# 0. Installing PySpark in Google Colab

Install Dependencies (needs to be done once each time you re-open this notebook):

1.   Java 8
2.   Apache Spark with hadoop and
3.   Findspark (used to locate the spark in the system)

In [None]:
# install java
!apt-get install openjdk-8-jdk-headless -qq > /dev/null

# install spark (change the version number if needed)
!wget -q https://dlcdn.apache.org/spark/spark-3.5.3/spark-3.5.3-bin-hadoop3.tgz

# unzip the spark file to the current folder
!tar xf spark-3.5.3-bin-hadoop3.tgz

# set your spark folder to your system path environment.
import os
os.environ["JAVA_HOME"] = "/usr/lib/jvm/java-8-openjdk-amd64"
os.environ["SPARK_HOME"] = "/content/spark-3.5.3-bin-hadoop3"
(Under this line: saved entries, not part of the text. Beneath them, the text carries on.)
import Literature.Barriers.PneNP.TSPExtensionComplexityFarkas
import HarnessLib

/-!
# Yannakakis' factorization (EF ⇒ nonnegative factorization) and the hyperplane separation bound

Support file for the extension-complexity barrier facts of
`Literature.Barriers.PneNP.TSPExtensionComplexity`, generic in the polytope. Two printed
results, both fully proved:

* `HasEFOfSize.exists_nonneg_factorisation` — the direction "`r = xc(P) ⇒ rk₊(S) ≤ r`" of
  Yannakakis' factorization theorem (Rothvoß 2017, Thm. 4 = FMPTW 2015, Thm. 3), in the form the
  lower-bound arguments consume: if `P` has an extended formulation of size `r` (slack form,
  `HasEFOfSize P r`), then for ANY family of points `v_b ∈ P` and ANY family of inequalities
  `c_a · x ≤ d_a` valid on `P`, the slack matrix `S_ab = d_a - c_a · v_b` is a sum of `r + 1`
  nonnegative rank-one terms, `S_ab = Σ_{ℓ ∈ Option (Fin r)} U_aℓ V_ℓb` with `U, V ≥ 0`
  (`V_{·b}` = the slack vector of a lift of `v_b`, `U_{a·}` = the LP-duality multipliers of row
  `a` on the `r` sign constraints — Rothvoß's `u_i`, `v_j` — plus ONE extra coordinate `ℓ = none`
  carrying the constant `d_a - λ_aᵀg ≥ 0`, which the printed proof removes by assuming the
  inequality is tight somewhere / `dim P ≥ 1`; for lower bounds `r` versus `r + 1` is immaterial).
* `sum_mul_mul_le_of_rectangle_bound`, `hyperplane_separation_bound`,
  `HasEFOfSize.hyperplane_separation` — Rothvoß's Lemma 5 (hyperplane separation lower bound,
  attributed to Fiorini): if `⟨W, R⟩ ≤ α` for every combinatorial rectangle `R = X × Y` and all
  slacks are `≤ s`, then `⟨W, S⟩ ≤ (r + 1) · s · α`; i.e. "`xc(P) ≥ ⟨W,S⟩ / (‖S‖_∞ · α)`" up to
  the `+1`. The proof is the printed one: a fractional rank-one matrix `x yᵀ` with
  `x ∈ [0,p]^A`, `y ∈ [0,q]^B` has `⟨W, x yᵀ⟩ ≤ p q α` (optimise the bilinear form one factor at
  a time: an optimal `x` for fixed `y` may be taken `0/1`-valued, then likewise `y`), and each
  rank-one term of the factorization is entrywise `≤ S ≤ s`.

Sources: [Rothvoss2017] Thm. 4 (PDF p. 5), Lemma 5 (PDF p. 6); [FioriniEtAl2015] Thm. 3
(PDF p. 8).
-/

noncomputable section

namespace Literature.Barriers.PneNP

open Matrix Finset

variable {ι : Type} [Fintype ι] {r : ℕ}

/-! ### Yannakakis: extended formulation ⇒ nonnegative factorization of the slack matrix -/

/-- **Yannakakis' factorization theorem, direction EF ⇒ factorization** (Rothvoß 2017, Thm. 4;
FMPTW Thm. 3): if `P` has a slack-form extended formulation with `r` inequalities, then for
every family of points `v_b ∈ P` and every family of valid inequalities `c_a · x ≤ d_a` the
slacks factor nonnegatively through `Option (Fin r)` (`r + 1` terms):
`d_a - c_a · v_b = Σ_ℓ U_aℓ V_ℓb`, `U, V ≥ 0`. As printed: `V_{(some j) b} = (y_b)_j`, the slack
of a lift `(v_b, y_b)` of `v_b`; `U_{a (some j)} = (λ_aᵀ F)_j`, the LP-duality multipliers
(`ExtendedFormulation.exists_multipliers`); the extra term `ℓ = none` is the constant
`d_a - λ_aᵀ g ≥ 0` times `1`. [cite: Rothvoss2017, Thm. 4 (PDF p. 5)] -/
theorem HasEFOfSize.exists_nonneg_factorisation {P : Set (ι → ℝ)} (h : HasEFOfSize P r)
    {A B : Type*} (v : B → ι → ℝ) (hv : ∀ b, v b ∈ P) (c : A → ι → ℝ) (d : A → ℝ)
    (hvalid : ∀ a, ∀ x ∈ P, c a ⬝ᵥ x ≤ d a) :
    ∃ (U : A → Option (Fin r) → ℝ) (V : Option (Fin r) → B → ℝ),
      (∀ a l, 0 ≤ U a l) ∧ (∀ l b, 0 ≤ V l b) ∧
      ∀ a b, d a - c a ⬝ᵥ v b = ∑ l, U a l * V l b := by
  classical
  obtain ⟨Q, hQ⟩ := h
  rcases isEmpty_or_nonempty B with hB | ⟨⟨b₀⟩⟩
  · exact ⟨fun _ _ => 0, fun _ _ => 0, fun _ _ => le_rfl, fun _ _ => le_rfl,
      fun _ b => (IsEmpty.false b).elim⟩
  have hmem : ∀ b, v b ∈ Q.projSet := fun b => by rw [hQ]; exact hv b
  have hne : Q.projSet.Nonempty := ⟨v b₀, hmem b₀⟩
  have hval' : ∀ a, ∀ x ∈ Q.projSet, c a ⬝ᵥ x ≤ d a := fun a x hx => hvalid a x (hQ ▸ hx)
  choose lam hlamE hlamF hlamg using fun a => Q.exists_multipliers hne (hval' a)
  choose y hy0 hyeq using hmem
  refine ⟨fun a l => l.elim (d a - lam a ⬝ᵥ Q.g) fun j => (lam a ᵥ* Q.F) j,
    fun l b => l.elim 1 fun j => y b j, ?_, ?_, ?_⟩
  · intro a l
    cases l with
    | none => simpa using hlamg a
    | some j => simpa using hlamF a j
  · intro l b
    cases l with
    | none => simp
    | some j => simpa using hy0 b j
  · intro a b
    rw [Fintype.sum_option]
    simp only [Option.elim_none, Option.elim_some, mul_one]
    have h1 : ∑ j, (lam a ᵥ* Q.F) j * y b j = lam a ⬝ᵥ (Q.F *ᵥ y b) := by
      rw [dotProduct_mulVec]; rfl
    have h2 : Q.F *ᵥ y b = Q.g - Q.E *ᵥ v b := eq_sub_of_add_eq' (hyeq b)
    rw [h1, h2, dotProduct_sub, dotProduct_mulVec, hlamE a]
    ring

/-! ### The hyperplane separation bound (Rothvoß 2017, Lemma 5) -/

/-- **Binarisation of a bilinear form** (the first half of the proof of Rothvoß's Lemma 5): if
every combinatorial rectangle `X × Y` has `Σ_{a ∈ X, b ∈ Y} W_ab ≤ α`, then for box-constrained
vectors `x ∈ [0,p]^A`, `y ∈ [0,q]^B` the fractional rank-one matrix `x yᵀ` still has
`⟨W, x yᵀ⟩ ≤ p q α` ("if we fix `y`, this optimization problem is linear in `x` and there is
always an `x'` that is `0/1` [here: `0/p`] and also optimal; similarly `y` can be made binary").
[cite: Rothvoss2017, Lemma 5, proof (PDF p. 6)] -/
theorem sum_mul_mul_le_of_rectangle_bound {A B : Type*} [Fintype A] [Fintype B]
    [DecidableEq A] [DecidableEq B] (W : A → B → ℝ) (α : ℝ)
    (hα : ∀ (X : Finset A) (Y : Finset B), ∑ a ∈ X, ∑ b ∈ Y, W a b ≤ α)
    {p q : ℝ} (hp : 0 ≤ p) (hq : 0 ≤ q) (x : A → ℝ) (y : B → ℝ)
    (hx0 : ∀ a, 0 ≤ x a) (hxp : ∀ a, x a ≤ p) (hy0 : ∀ b, 0 ≤ y b) (hyq : ∀ b, y b ≤ q) :
    ∑ a, ∑ b, W a b * (x a * y b) ≤ p * q * α := by
  -- step 1: for fixed `y`, replace `x` by `p · 𝟙[t_a > 0]` where `t_a = Σ_b W_ab y_b`
  set t : A → ℝ := fun a => ∑ b, W a b * y b with ht
  set X : Finset A := univ.filter fun a => 0 < t a with hX
  have h1 : ∑ a, ∑ b, W a b * (x a * y b) = ∑ a, x a * t a := by
    refine sum_congr rfl fun a _ => ?_
    rw [ht, mul_sum]
    exact sum_congr rfl fun b _ => by ring
  have h2 : ∑ a, x a * t a ≤ p * ∑ a ∈ X, t a := by
    rw [mul_sum]
    calc ∑ a, x a * t a ≤ ∑ a, (if 0 < t a then p * t a else 0) := sum_le_sum fun a _ => by
            split_ifs with h
            · exact mul_le_mul_of_nonneg_right (hxp a) h.le
            · have := hx0 a
              nlinarith [not_lt.1 h]
      _ = ∑ a ∈ X, p * t a := by rw [hX, sum_filter]
  -- step 2: for that `0/p` vector, replace `y` by `q · 𝟙[u_b > 0]` where `u_b = Σ_{a ∈ X} W_ab`
  set u : B → ℝ := fun b => ∑ a ∈ X, W a b with hu
  set Y : Finset B := univ.filter fun b => 0 < u b with hY
  have h3 : ∑ a ∈ X, t a = ∑ b, y b * u b := by
    simp only [ht, hu]
    rw [sum_comm]
    refine sum_congr rfl fun b _ => ?_
    rw [mul_sum]
    exact sum_congr rfl fun a _ => by ring
  have h4 : ∑ b, y b * u b ≤ q * ∑ b ∈ Y, u b := by
    rw [mul_sum]
    calc ∑ b, y b * u b ≤ ∑ b, (if 0 < u b then q * u b else 0) := sum_le_sum fun b _ => by
            split_ifs with h
            · exact mul_le_mul_of_nonneg_right (hyq b) h.le
            · have := hy0 b
              nlinarith [not_lt.1 h]
      _ = ∑ b ∈ Y, q * u b := by rw [hY, sum_filter]
  have h5 : ∑ b ∈ Y, u b = ∑ a ∈ X, ∑ b ∈ Y, W a b := by
    simp only [hu]
    rw [sum_comm]
  calc ∑ a, ∑ b, W a b * (x a * y b) = ∑ a, x a * t a := h1
    _ ≤ p * ∑ a ∈ X, t a := h2
    _ = p * ∑ b, y b * u b := by rw [h3]
    _ ≤ p * (q * ∑ b ∈ Y, u b) := mul_le_mul_of_nonneg_left h4 hp
    _ = p * q * ∑ a ∈ X, ∑ b ∈ Y, W a b := by rw [h5]; ring
    _ ≤ p * q * α := mul_le_mul_of_nonneg_left (hα X Y) (mul_nonneg hp hq)

/-- **Hyperplane separation bound for a nonnegative factorization** (Rothvoß 2017, Lemma 5,
matrix form): if `S_ab = Σ_{ℓ ∈ L} U_aℓ V_ℓb` with `U, V ≥ 0`, all entries `S_ab ≤ s`
(`0 ≤ s`), and `Σ_{X × Y} W ≤ α` for every rectangle, then `⟨W, S⟩ ≤ |L| · s · α` — "each
rank-one term `R_ℓ` has `‖R_ℓ‖_∞ ≤ ‖S‖_∞` and `⟨W, R_ℓ / ‖R_ℓ‖_∞⟩ ≤ α`".
[cite: Rothvoss2017, Lemma 5 (PDF p. 6)] -/
theorem hyperplane_separation_bound {A B L : Type*} [Fintype A] [Fintype B] [Fintype L]
    [DecidableEq A] [DecidableEq B] (U : A → L → ℝ) (V : L → B → ℝ)
    (hU : ∀ a l, 0 ≤ U a l) (hV : ∀ l b, 0 ≤ V l b) {s : ℝ} (hs0 : 0 ≤ s)
    (hs : ∀ a b, ∑ l, U a l * V l b ≤ s) (W : A → B → ℝ) (α : ℝ)
    (hα : ∀ (X : Finset A) (Y : Finset B), ∑ a ∈ X, ∑ b ∈ Y, W a b ≤ α) :
    ∑ a, ∑ b, W a b * ∑ l, U a l * V l b ≤ Fintype.card L * (s * α) := by
  have hα0 : 0 ≤ α := by simpa using hα ∅ ∅
  have hswap : ∑ a, ∑ b, W a b * ∑ l, U a l * V l b =
      ∑ l, ∑ a, ∑ b, W a b * (U a l * V l b) := by
    calc ∑ a, ∑ b, W a b * ∑ l, U a l * V l b
        = ∑ a, ∑ b, ∑ l, W a b * (U a l * V l b) := by
          refine sum_congr rfl fun a _ => sum_congr rfl fun b _ => ?_
          rw [mul_sum]
      _ = ∑ a, ∑ l, ∑ b, W a b * (U a l * V l b) := by
          refine sum_congr rfl fun a _ => ?_
          exact sum_comm
      _ = ∑ l, ∑ a, ∑ b, W a b * (U a l * V l b) := sum_comm
  rw [hswap]
  have hl : ∀ l, ∑ a, ∑ b, W a b * (U a l * V l b) ≤ s * α := by
    intro l
    rcases isEmpty_or_nonempty A with hA | hA
    · simp only [univ_eq_empty, sum_empty]
      positivity
    rcases isEmpty_or_nonempty B with hB | hB
    · simp only [univ_eq_empty, sum_empty, sum_const_zero]
      positivity
    obtain ⟨a₀, -, ha₀⟩ := exists_max_image univ (fun a => U a l) univ_nonempty
    obtain ⟨b₀, -, hb₀⟩ := exists_max_image univ (fun b => V l b) univ_nonempty
    have hpq : U a₀ l * V l b₀ ≤ s :=
      le_trans (single_le_sum (f := fun l' => U a₀ l' * V l' b₀)
        (fun l' _ => mul_nonneg (hU _ _) (hV _ _)) (mem_univ l)) (hs a₀ b₀)
    calc ∑ a, ∑ b, W a b * (U a l * V l b) ≤ U a₀ l * V l b₀ * α :=
          sum_mul_mul_le_of_rectangle_bound W α hα (hU a₀ l) (hV l b₀) (fun a => U a l)
            (fun b => V l b) (fun a => hU a l) (fun a => ha₀ a (mem_univ a)) (fun b => hV l b)
            (fun b => hb₀ b (mem_univ b))
      _ ≤ s * α := mul_le_mul_of_nonneg_right hpq hα0
  calc ∑ l, ∑ a, ∑ b, W a b * (U a l * V l b) ≤ ∑ _l : L, s * α := sum_le_sum fun l _ => hl l
    _ = Fintype.card L * (s * α) := by simp [sum_const, card_univ]

/-- **Rothvoß 2017, Lemma 5 (hyperplane separation lower bound), for extended formulations**:
let `P` have a slack-form EF with `r` inequalities, let `v_b ∈ P` be points and `c_a · x ≤ d_a`
valid inequalities with all slacks `d_a - c_a · v_b ≤ s` (`0 ≤ s`), and let `W` satisfy
`Σ_{a ∈ X, b ∈ Y} W_ab ≤ α` for every rectangle `X × Y`. Then
`Σ_ab W_ab (d_a - c_a · v_b) ≤ (r + 1) · s · α` — i.e. `r + 1 ≥ ⟨W,S⟩ / (‖S‖_∞ α)`, the
printed `xc(P) ≥ ⟨W,S⟩ / (‖S‖_∞ · α)` with the factorization's extra constant term.
[cite: Rothvoss2017, Lemma 5 (PDF p. 6) with Thm. 4 (PDF p. 5)] -/
theorem HasEFOfSize.hyperplane_separation {P : Set (ι → ℝ)} (h : HasEFOfSize P r)
    {A B : Type*} [Fintype A] [Fintype B] [DecidableEq A] [DecidableEq B]
    (v : B → ι → ℝ) (hv : ∀ b, v b ∈ P) (c : A → ι → ℝ) (d : A → ℝ)
    (hvalid : ∀ a, ∀ x ∈ P, c a ⬝ᵥ x ≤ d a) {s : ℝ} (hs0 : 0 ≤ s)
    (hs : ∀ a b, d a - c a ⬝ᵥ v b ≤ s) (W : A → B → ℝ) (α : ℝ)
    (hα : ∀ (X : Finset A) (Y : Finset B), ∑ a ∈ X, ∑ b ∈ Y, W a b ≤ α) :
    ∑ a, ∑ b, W a b * (d a - c a ⬝ᵥ v b) ≤ (r + 1) * (s * α) := by
  obtain ⟨U, V, hU, hV, hS⟩ := h.exists_nonneg_factorisation v hv c d hvalid
  have hS' : ∀ a b, ∑ l, U a l * V l b ≤ s := fun a b => hS a b ▸ hs a b
  have := hyperplane_separation_bound U V hU hV hs0 hS' W α hα
  simp only [Fintype.card_option, Fintype.card_fin, Nat.cast_add, Nat.cast_one] at this
  calc ∑ a, ∑ b, W a b * (d a - c a ⬝ᵥ v b) = ∑ a, ∑ b, W a b * ∑ l, U a l * V l b := by
        simp only [hS]
    _ ≤ (r + 1) * (s * α) := this

end Literature.Barriers.PneNP

end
# install findspark using pip
!pip install -q findspark
import findspark
findspark.init()


- Mount your Google Drive folder to access files
- Needs to be done once each time you restart your runtime

In [None]:
from google.colab import drive
drive.mount('/content/gdrive')

# 1. Download Amazon Review Dataset

- Run the following cell to download the dataset and copy them to your Google Drive to keep a permanent copy so that you don't need to re-download everytime
- Only need to run for the first time
- We will be using the following two files for this task. Details of dataset can be found at https://cseweb.ucsd.edu/%7Ejmcauley/datasets/amazon_v2/#subsets
  - Grocery_and_Gourmet_Food_5.json.gz is from 5-core review data
  - meta_Grocery_and_Gourmet_Food.json.gz is from metadata under Per-category data

In [None]:
# downloading and unzip files
!wget https://datarepo.eng.ucsd.edu/mcauley_group/data/amazon_v2/categoryFilesSmall/Grocery_and_Gourmet_Food_5.json.gz
!gzip -d Grocery_and_Gourmet_Food_5.json.gz

!wget https://datarepo.eng.ucsd.edu/mcauley_group/data/amazon_v2/metaFiles2/meta_Grocery_and_Gourmet_Food.json.gz
!gzip -d meta_Grocery_and_Gourmet_Food.json.gz

# Copy files from colab machine to your google drive
# You should see files "meta_Grocery_and_Gourmet_Food.json" and "Grocery_and_Gourmet_Food_5.json" in your CS5344_AY2425Sem2_Lab folder
!cp /content/Grocery_and_Gourmet_Food_5.json /content/gdrive/My\ Drive/CS5344_AY2425Sem2_Lab/Grocery_and_Gourmet_Food_5.json
!cp /content/meta_Grocery_and_Gourmet_Food.json /content/gdrive/My\ Drive/CS5344_AY2425Sem2_Lab/meta_Grocery_and_Gourmet_Food.json


--2024-11-29 02:13:28--  https://datarepo.eng.ucsd.edu/mcauley_group/data/amazon_v2/categoryFilesSmall/Grocery_and_Gourmet_Food_5.json.gz
Resolving datarepo.eng.ucsd.edu (datarepo.eng.ucsd.edu)... 132.239.8.30
Connecting to datarepo.eng.ucsd.edu (datarepo.eng.ucsd.edu)|132.239.8.30|:443... connected.
HTTP request sent, awaiting response... 200 OK
Length: 146631394 (140M) [application/x-gzip]
Saving to: ‘Grocery_and_Gourmet_Food_5.json.gz’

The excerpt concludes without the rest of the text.